I am working on a project where 60 small 8 Ohm 0.1W speakers will be playing music from a live DJ. The majority of the sound will come from the pair of JBL 15" loudspeakers but i would like some of the sound to come through the small speakers. My concern is that if i run the amp with only a small group of speakers run in series the wattage from the amp will fry the speakers, and if i run the amp with too much resistance it will fry the amp. To achieve the 0.1 Watt amp output i would need 4000 Ohms of resistance on one channel. What to do? I have a 4 channel amp that puts out 50W at 8 Ohms per channel. Thanks for any comments/advice!


----------



## hjones4841 (Jan 21, 2009)

A series-parallel combination of the small speakers is your best bet.
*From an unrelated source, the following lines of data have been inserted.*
/-!
# The lever `OrbitClusterBound` of line `orbit-interpolation-determinant` (crux `ApproximationProperty`, stmt-Schanuel-6117)

Registered stub `stub_orbitClusterBound : OrbitClusterBound` (statement in the line's definitions
module `DiophantineDichotomyApproximationPropertyDefs`), PROVED: conjugate clustering of an algebraic
point costs `k^{1+1/t}`, paid in the INTERPOLATION degree. For `t ≥ 1` (with `c₀ = 1/4`,
`C = 2t + 2`): if `K` is a number field, `β ∈ Kᵗ`, the monomials of total degree `≤ δ` in `β` span
`K` over `ℚ`, and `k` distinct complex embeddings put `σᵢ(β)` in the sup-ball of radius `r ≤ 1`
about `x ∈ ℂᵗ`, then
`(¼ k^{1+1/t} − k) · log(1/r) ≤ C · (δ · h_K(1 : β) + D log(D+1) + k δ log(2 + ‖x‖) + k log(δ+2))`,
`D = [K : ℚ]`, `h_K` = Mathlib's `Height.logHeight` relative to `K`.

## Proof (Galois-orbit interpolation determinant)

Choose a monomial basis `β^{αⱼ}`, `|αⱼ| ≤ δ` (`exists_monomial_basis`), `n ∈ ℕ` with `nβ`
integral, the integral tuple `x̲ = (n, nβ₁, …, nβ_t)` with ideal `𝔞 = (x̲)`, and
`yⱼ = n^δ β^{αⱼ} ∈ 𝔞^δ`. LOWER bound: `N(𝔞)^δ = N(𝔞^δ) ≤ |det(σ_a(yⱼ))|`
(`absNorm_le_norm_det_embeddings`: discriminant through the fractional ideal `𝔞^δ`). UPPER bound:
the rows of the `k` close embeddings are exact Taylor sums `∑_γ u_a^γ w_γ` about `x`
(`prod_pow_eq_sum_box`), so `norm_det_le_of_cluster` with `∑|γᵢ| ≥ ¼k^{1+1/t} − k` over distinct
multi-indices (`quarter_rpow_sub_le_sum_tdeg`) gives
`|det| ≤ (δ+1)^{tk} r^m D! (n(2+‖x‖)²)^{δk} ∏_{a ∉ S} (maxᵢ|σ_a x̲ᵢ|)^δ`. Since
`∏_a maxᵢ|σ_a x̲ᵢ| = N(𝔞) H_K(x̲)` (`absNorm_mul_mulHeight_eq_prod_embeddings`) and
`H_K(x̲) = H_K(1 : β)`, the norm `N(𝔞)^δ` cancels EXACTLY (no factor `D` is lost) and
`m log(1/r) ≤ kt log(δ+1) + log D! + 2kδ log(2+‖x‖) + δ h_K(1:β)`. Everything is proved. -/

open Finset Matrix NumberField Module Height
open scoped nonZeroDivisors

-- `Summit.Schanuel.Schanuel.…` is the mandated summit/sub-problem namespace (single-conjunct summit):
set_option linter.dupNamespace false

noncomputable section

namespace Summit.Schanuel.Schanuel.Cruxes.ApproximationProperty.OrbitInterpolationDeterminant


/-- Integer scaling of finitely many elements of a number field. -/
theorem exists_nat_mul_isIntegral {K : Type*} [Field K] [NumberField K] {t : ℕ} (β : Fin t → K) :
    ∃ n : ℕ, 0 < n ∧ ∀ l, IsIntegral ℤ ((n : K) * β l) := by
  classical
  obtain ⟨y, hy0, hy⟩ := exists_integral_multiples ℤ ℚ (Finset.univ.image β)
  refine ⟨y.natAbs, Int.natAbs_pos.mpr hy0, fun l => ?_⟩
  have h := hy (β l) (Finset.mem_image_of_mem β (Finset.mem_univ l))
  rw [zsmul_eq_mul] at h
  rcases Int.natAbs_eq y with hc | hc
  · have : ((y.natAbs : ℕ) : K) = (y : K) := by rw [← Int.cast_natCast, ← hc]
    rw [this]; exact h
  · have hy' : (y : K) = -((y.natAbs : ℕ) : K) := by rw [← Int.cast_natCast, ← Int.cast_neg, ← hc]
    have : ((y.natAbs : ℕ) : K) = -(y : K) := by rw [hy', neg_neg]
    rw [this, neg_mul]
    exact h.neg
Not sure if you can wire it that way, tho.

You can find formulas for series and parallel connections on the web, but here is how it works:

Put two 8 ohm speakers in series = 16 ohms. Then put another pair in parallel with the first pair, and you are back at 8 ohms. Keep doing this series-parallel combo until all are wired that way.

BTW, the amp won't be "fried" with all in series, nor will the speakers be damaged. The problem is that your amp won't put out much power with that high of a load connected. It could be enough to drive the speakers, however, since you are not looking for much power to each anyway with their 0.1 watt rating.
But, don't put all in parallel since that would result in a very low combined impedance that your amp will have trouble driving - it could shutdown from overheating.


----------



## RBTO (Jan 27, 2010)

Is that 60 speakers per channel (left and right)?
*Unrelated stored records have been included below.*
/-- **Clause 3a: the entropy-variable field `Λ = Dη_σ(U)` is jointly smooth on `[0, T) × 𝕋³`**
(composition of the smooth `Dη_σ` on the open chamber with the smooth state field). -/
theorem isSmoothSpaceTimeOn_Lambda (hFa : AnalyticOnNhd ℝ F (Ioo (-η₀) η₀))
    (hF : EqOn hsExcessFreeEnergy F (Ico 0 η₀)) (hσ : 0 < σ)
    (hE : IsHardSphereEulerSolution σ T ρ u θ) (hη : η ≤ η₀)
    (hpack : ∀ s ∈ Ico 0 T, ∀ x, ρ s x * σ ^ 3 < η) :
    Torus.IsSmoothSpaceTimeOn (Ico 0 T)
      (fun s x => fderiv ℝ (hsEntropy σ) (stateOf (ρ s x) (u s x) (θ s x))) := by
  have hD : ContDiffOn ℝ ∞ (fderiv ℝ (hsEntropy σ)) (chamber σ η₀) :=
    (contDiffOn_hsEntropy hFa hF hσ le_rfl).fderiv_of_isOpen (isOpen_chamber σ η₀) le_rfl
  refine hD.comp (isSmoothSpaceTimeOn_stateOf hE) ?_
  rintro ⟨s, y⟩ hp
  exact stateOf_solution_mem hE hη hpack (mem_prod.1 hp).1 _

/-- The time slices of `Λ` are `C¹` on the torus. -/
theorem isContDiff_Lambda_slice (hFa : AnalyticOnNhd ℝ F (Ioo (-η₀) η₀))
    (hF : EqOn hsExcessFreeEnergy F (Ico 0 η₀)) (hσ : 0 < σ)
    (hE : IsHardSphereEulerSolution σ T ρ u θ) (hη : η ≤ η₀)
    (hpack : ∀ s ∈ Ico 0 T, ∀ x, ρ s x * σ ^ 3 < η) {s : ℝ} (hs : s ∈ Ico 0 T) :
    Torus.IsContDiff 1 (fun x => fderiv ℝ (hsEntropy σ) (stateOf (ρ s x) (u s x) (θ s x))) :=
  ((isSmoothSpaceTimeOn_Lambda hFa hF hσ hE hη hpack).isSmooth_slice hs).isContDiff (by simp)

/-- **Clause 3b: the explicit form of `Λ`** along the solution (with `f_ex` replaced by the
analytic `F` and `f_ex′` by `F′`, legitimate at packing in `(0, η₀)`). -/
theorem Lambda_apply_eq (hFa : AnalyticOnNhd ℝ F (Ioo (-η₀) η₀))
    (hF : EqOn hsExcessFreeEnergy F (Ico 0 η₀)) (hσ : 0 < σ)
    (hE : IsHardSphereEulerSolution σ T ρ u θ) (hη : η ≤ η₀)
    (hpack : ∀ s ∈ Ico 0 T, ∀ x, ρ s x * σ ^ 3 < η) {s : ℝ} (hs : s ∈ Ico 0 T) (x : T3)
    (V : State) :
    fderiv ℝ (hsEntropy σ) (stateOf (ρ s x) (u s x) (θ s x)) V =
      (Real.log (ρ s x) + F (ρ s x * σ ^ 3) + ρ s x * σ ^ 3 * deriv F (ρ s x * σ ^ 3) -
          3 / 2 * Real.log (θ s x) - ‖u s x‖ ^ 2 / (2 * θ s x) + 5 / 2) * V.1 +
        (θ s x)⁻¹ * inner ℝ (u s x) V.2.1 - (θ s x)⁻¹ * V.2.2 := by
  have hxI : ρ s x * σ ^ 3 ∈ Ioo 0 η₀ :=
    ⟨mul_pos (hE.density_pos s hs x) (by positivity), lt_of_lt_of_le (hpack s hs x) hη⟩
  rw [fderiv_hsEntropy_apply hFa hF (u s x) hσ (hE.density_pos s hs x) (hE.temperature_pos s hs x)
    hxI.2 V, hF (Ioo_subset_Ico_self hxI), deriv_hsExcessFreeEnergy_eq hF hxI, real_inner_smul_left]

/-- **Time derivative of `Λ`, applied to a vector**: the one-parameter formula with the one-sided
time derivatives of `ρ, u, θ`. -/
theorem timeDerivWithin_Lambda_apply (hFa : AnalyticOnNhd ℝ F (Ioo (-η₀) η₀))
    (hF : EqOn hsExcessFreeEnergy F (Ico 0 η₀)) (hσ : 0 < σ)
    (hE : IsHardSphereEulerSolution σ T ρ u θ) (hη : η ≤ η₀)
    (hpack : ∀ s ∈ Ico 0 T, ∀ x, ρ s x * σ ^ 3 < η) {s : ℝ} (hs : s ∈ Ico 0 T) (x : T3)
    (V : State) :
    Torus.timeDerivWithin (Ico 0 T)
        (fun s x => fderiv ℝ (hsEntropy σ) (stateOf (ρ s x) (u s x) (θ s x))) s x V =
      ((1 + 2 * (ρ s x * σ ^ 3) * deriv F (ρ s x * σ ^ 3) +
            (ρ s x * σ ^ 3) ^ 2 * deriv (deriv F) (ρ s x * σ ^ 3)) *
            Torus.timeDerivWithin (Ico 0 T) ρ s x / ρ s x -
          3 / 2 * Torus.timeDerivWithin (Ico 0 T) θ s x / θ s x -
          inner ℝ (u s x) (Torus.timeDerivWithin (Ico 0 T) u s x) / θ s x +
          ‖u s x‖ ^ 2 * Torus.timeDerivWithin (Ico 0 T) θ s x / (2 * θ s x ^ 2)) * V.1 +
        (inner ℝ (Torus.timeDerivWithin (Ico 0 T) u s x) V.2.1 / θ s x -
          Torus.timeDerivWithin (Ico 0 T) θ s x * inner ℝ (u s x) V.2.1 / θ s x ^ 2) +
        Torus.timeDerivWithin (Ico 0 T) θ s x * V.2.2 / θ s x ^ 2 := by
  have hU : UniqueDiffOn ℝ (Ico (0 : ℝ) T) := uniqueDiffOn_Ico 0 T
  have hΛ := isSmoothSpaceTimeOn_Lambda hFa hF hσ hE hη hpack
  -- applying the vector commutes with the time derivative
  have h1 := timeDerivWithin_clm_apply (ContinuousLinearMap.apply ℝ ℝ V) hΛ hU hs x
  simp only [ContinuousLinearMap.apply_apply] at h1
  rw [← h1]
  -- replace `Λ · V` by its explicit form on the time set
  unfold Torus.timeDerivWithin
  rw [derivWithin_congr (fun τ hτ => Lambda_apply_eq hFa hF hσ hE hη hpack hτ x V)
    (Lambda_apply_eq hFa hF hσ hE hη hpack hs x V)]
  exact (hasDerivWithinAt_entropyVar hFa hσ (hE.smooth_density.hasDerivWithinAt_slice hs x)
    (hE.smooth_velocity.hasDerivWithinAt_slice hs x)
    (hE.smooth_temperature.hasDerivWithinAt_slice hs x) (hE.density_pos s hs x)
    (hE.temperature_pos s hs x) (lt_of_lt_of_le (hpack s hs x) hη) V).derivWithin (hU s hs)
You didn't mention how the 15 inch speakers would be wired. Assuming they are separate from the 60 small speakers, will they be fed from a separate output on the amp? If you plan on connecting them in parallel with the 60 speaker string on a single output, that also would bring your net amp load down below 8 Ohms which could be an issue for your amp.

The actual wattage to each of your small speakers depends on the volume adjustment of your music and the voltage at the amp output (assuming they are series-parallel connected as described previously). If you feed the entire string of 60 speakers let's say, 1 Watt, that will be evenly divided between the speakers so each will receive 1/60th of a watt. Your volume adjustment to the amp just needs to be set so the 0.1 Watt rating isn't exceeded by the loudest music and you're ok, but that means _all_ the small speakers will be contributing 6 Watts of sound (on peaks).


----------